## EXERCISE BRIEF
In the entries below, count each line holding the word "exact". Answer with the total alone.
*** Opening of MATERIAL PROVIDED ***
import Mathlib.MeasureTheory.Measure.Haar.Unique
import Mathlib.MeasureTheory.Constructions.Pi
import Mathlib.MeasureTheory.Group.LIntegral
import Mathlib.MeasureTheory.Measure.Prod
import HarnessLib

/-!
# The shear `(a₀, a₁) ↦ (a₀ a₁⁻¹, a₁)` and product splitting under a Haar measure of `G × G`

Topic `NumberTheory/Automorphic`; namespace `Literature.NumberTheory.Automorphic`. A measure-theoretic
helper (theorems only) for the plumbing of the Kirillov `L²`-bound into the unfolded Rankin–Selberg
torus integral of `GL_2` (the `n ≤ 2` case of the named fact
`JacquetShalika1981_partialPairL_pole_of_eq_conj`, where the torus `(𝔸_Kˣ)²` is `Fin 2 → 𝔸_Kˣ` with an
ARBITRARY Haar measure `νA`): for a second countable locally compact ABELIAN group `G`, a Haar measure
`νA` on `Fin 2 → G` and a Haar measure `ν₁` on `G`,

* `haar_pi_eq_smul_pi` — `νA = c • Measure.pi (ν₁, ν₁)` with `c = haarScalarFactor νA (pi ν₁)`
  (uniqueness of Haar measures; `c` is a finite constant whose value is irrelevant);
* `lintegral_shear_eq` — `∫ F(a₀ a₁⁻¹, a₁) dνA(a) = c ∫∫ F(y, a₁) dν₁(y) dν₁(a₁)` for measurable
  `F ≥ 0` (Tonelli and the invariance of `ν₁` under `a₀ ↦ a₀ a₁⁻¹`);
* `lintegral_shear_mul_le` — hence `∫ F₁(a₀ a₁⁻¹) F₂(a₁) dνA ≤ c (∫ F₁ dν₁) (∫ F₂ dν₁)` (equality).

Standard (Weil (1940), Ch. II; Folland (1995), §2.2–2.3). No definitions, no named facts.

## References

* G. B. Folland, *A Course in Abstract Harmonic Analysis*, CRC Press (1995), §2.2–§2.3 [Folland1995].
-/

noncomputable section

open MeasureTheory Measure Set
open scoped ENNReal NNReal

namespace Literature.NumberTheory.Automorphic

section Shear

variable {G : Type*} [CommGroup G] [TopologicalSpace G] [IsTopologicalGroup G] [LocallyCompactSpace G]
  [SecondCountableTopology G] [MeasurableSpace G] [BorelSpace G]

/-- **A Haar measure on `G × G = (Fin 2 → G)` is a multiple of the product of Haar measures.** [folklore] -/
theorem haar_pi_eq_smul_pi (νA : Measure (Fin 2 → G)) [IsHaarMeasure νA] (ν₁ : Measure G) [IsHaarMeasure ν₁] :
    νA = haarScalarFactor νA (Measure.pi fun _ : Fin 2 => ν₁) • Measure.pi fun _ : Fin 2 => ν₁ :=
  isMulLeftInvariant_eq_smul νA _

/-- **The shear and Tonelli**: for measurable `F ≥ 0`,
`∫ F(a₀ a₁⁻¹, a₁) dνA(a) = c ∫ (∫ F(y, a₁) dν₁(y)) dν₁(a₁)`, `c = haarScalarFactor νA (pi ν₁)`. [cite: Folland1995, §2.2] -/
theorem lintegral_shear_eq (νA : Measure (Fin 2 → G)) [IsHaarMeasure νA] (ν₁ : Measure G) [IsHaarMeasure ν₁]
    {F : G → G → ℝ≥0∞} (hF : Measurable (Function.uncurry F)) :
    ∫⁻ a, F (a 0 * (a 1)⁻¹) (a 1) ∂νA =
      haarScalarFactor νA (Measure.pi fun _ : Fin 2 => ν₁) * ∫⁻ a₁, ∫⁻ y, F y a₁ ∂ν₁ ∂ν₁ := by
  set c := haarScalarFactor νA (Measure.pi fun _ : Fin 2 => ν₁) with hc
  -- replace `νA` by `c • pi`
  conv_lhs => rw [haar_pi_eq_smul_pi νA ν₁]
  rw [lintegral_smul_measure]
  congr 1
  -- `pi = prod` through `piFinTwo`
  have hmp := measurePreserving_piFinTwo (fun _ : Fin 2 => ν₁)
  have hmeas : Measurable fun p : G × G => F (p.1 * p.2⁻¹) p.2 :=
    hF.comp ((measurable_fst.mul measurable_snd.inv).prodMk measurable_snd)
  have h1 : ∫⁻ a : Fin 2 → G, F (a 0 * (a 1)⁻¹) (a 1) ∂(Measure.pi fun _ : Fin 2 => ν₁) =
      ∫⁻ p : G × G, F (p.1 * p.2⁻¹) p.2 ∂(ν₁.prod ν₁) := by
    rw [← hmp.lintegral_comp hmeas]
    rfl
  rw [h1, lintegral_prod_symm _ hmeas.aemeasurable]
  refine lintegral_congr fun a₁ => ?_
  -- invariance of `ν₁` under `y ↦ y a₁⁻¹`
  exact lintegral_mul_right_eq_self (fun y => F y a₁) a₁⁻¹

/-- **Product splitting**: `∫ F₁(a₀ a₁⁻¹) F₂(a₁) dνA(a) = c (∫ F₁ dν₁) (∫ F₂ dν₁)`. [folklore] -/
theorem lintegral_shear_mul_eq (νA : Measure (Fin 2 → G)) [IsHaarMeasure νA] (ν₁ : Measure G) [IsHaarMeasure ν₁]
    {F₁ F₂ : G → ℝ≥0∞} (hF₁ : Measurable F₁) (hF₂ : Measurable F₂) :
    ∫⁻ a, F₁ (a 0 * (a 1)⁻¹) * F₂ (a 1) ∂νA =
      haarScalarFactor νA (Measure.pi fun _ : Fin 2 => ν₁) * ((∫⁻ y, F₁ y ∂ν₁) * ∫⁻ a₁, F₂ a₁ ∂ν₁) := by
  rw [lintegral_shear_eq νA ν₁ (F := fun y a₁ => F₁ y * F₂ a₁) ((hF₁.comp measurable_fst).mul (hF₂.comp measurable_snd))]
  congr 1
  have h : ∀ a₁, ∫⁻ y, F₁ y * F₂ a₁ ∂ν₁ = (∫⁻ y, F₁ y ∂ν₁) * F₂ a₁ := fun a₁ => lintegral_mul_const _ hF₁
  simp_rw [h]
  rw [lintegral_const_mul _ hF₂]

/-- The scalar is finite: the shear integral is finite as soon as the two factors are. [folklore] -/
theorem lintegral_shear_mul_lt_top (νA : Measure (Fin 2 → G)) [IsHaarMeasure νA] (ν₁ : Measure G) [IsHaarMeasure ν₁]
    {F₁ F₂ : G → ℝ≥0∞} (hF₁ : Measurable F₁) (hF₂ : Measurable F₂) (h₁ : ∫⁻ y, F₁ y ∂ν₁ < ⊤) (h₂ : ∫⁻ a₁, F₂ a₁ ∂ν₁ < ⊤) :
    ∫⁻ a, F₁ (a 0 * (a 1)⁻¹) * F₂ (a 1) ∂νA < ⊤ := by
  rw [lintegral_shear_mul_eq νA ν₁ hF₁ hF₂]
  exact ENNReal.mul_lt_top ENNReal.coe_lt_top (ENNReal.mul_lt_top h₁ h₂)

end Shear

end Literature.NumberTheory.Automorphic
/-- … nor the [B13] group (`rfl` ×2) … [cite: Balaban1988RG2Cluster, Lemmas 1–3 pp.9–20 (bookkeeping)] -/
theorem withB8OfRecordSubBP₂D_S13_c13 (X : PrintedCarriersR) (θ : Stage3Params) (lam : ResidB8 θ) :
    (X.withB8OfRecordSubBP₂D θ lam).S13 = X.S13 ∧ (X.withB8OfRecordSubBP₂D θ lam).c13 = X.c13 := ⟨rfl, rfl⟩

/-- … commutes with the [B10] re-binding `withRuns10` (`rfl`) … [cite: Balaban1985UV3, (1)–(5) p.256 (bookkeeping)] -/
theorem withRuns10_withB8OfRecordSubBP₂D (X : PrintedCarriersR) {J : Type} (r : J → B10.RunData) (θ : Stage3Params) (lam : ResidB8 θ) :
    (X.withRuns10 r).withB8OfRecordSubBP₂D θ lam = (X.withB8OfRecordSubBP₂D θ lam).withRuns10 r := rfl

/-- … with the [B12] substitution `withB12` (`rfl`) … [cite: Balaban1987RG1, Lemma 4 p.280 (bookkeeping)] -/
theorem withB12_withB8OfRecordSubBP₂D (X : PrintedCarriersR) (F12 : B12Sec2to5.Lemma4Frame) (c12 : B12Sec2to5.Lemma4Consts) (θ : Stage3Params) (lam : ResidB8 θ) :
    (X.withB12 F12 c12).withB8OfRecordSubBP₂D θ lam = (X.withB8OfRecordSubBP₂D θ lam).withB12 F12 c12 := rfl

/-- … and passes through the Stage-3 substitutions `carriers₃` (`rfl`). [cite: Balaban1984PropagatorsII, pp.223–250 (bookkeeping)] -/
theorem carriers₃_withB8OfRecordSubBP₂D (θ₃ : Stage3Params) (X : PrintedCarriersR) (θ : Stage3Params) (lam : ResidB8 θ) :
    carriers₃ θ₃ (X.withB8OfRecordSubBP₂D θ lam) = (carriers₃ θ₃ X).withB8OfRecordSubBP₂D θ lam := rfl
*** Close of MATERIAL PROVIDED ***
## ANSWER TO THIS PROBLEM
2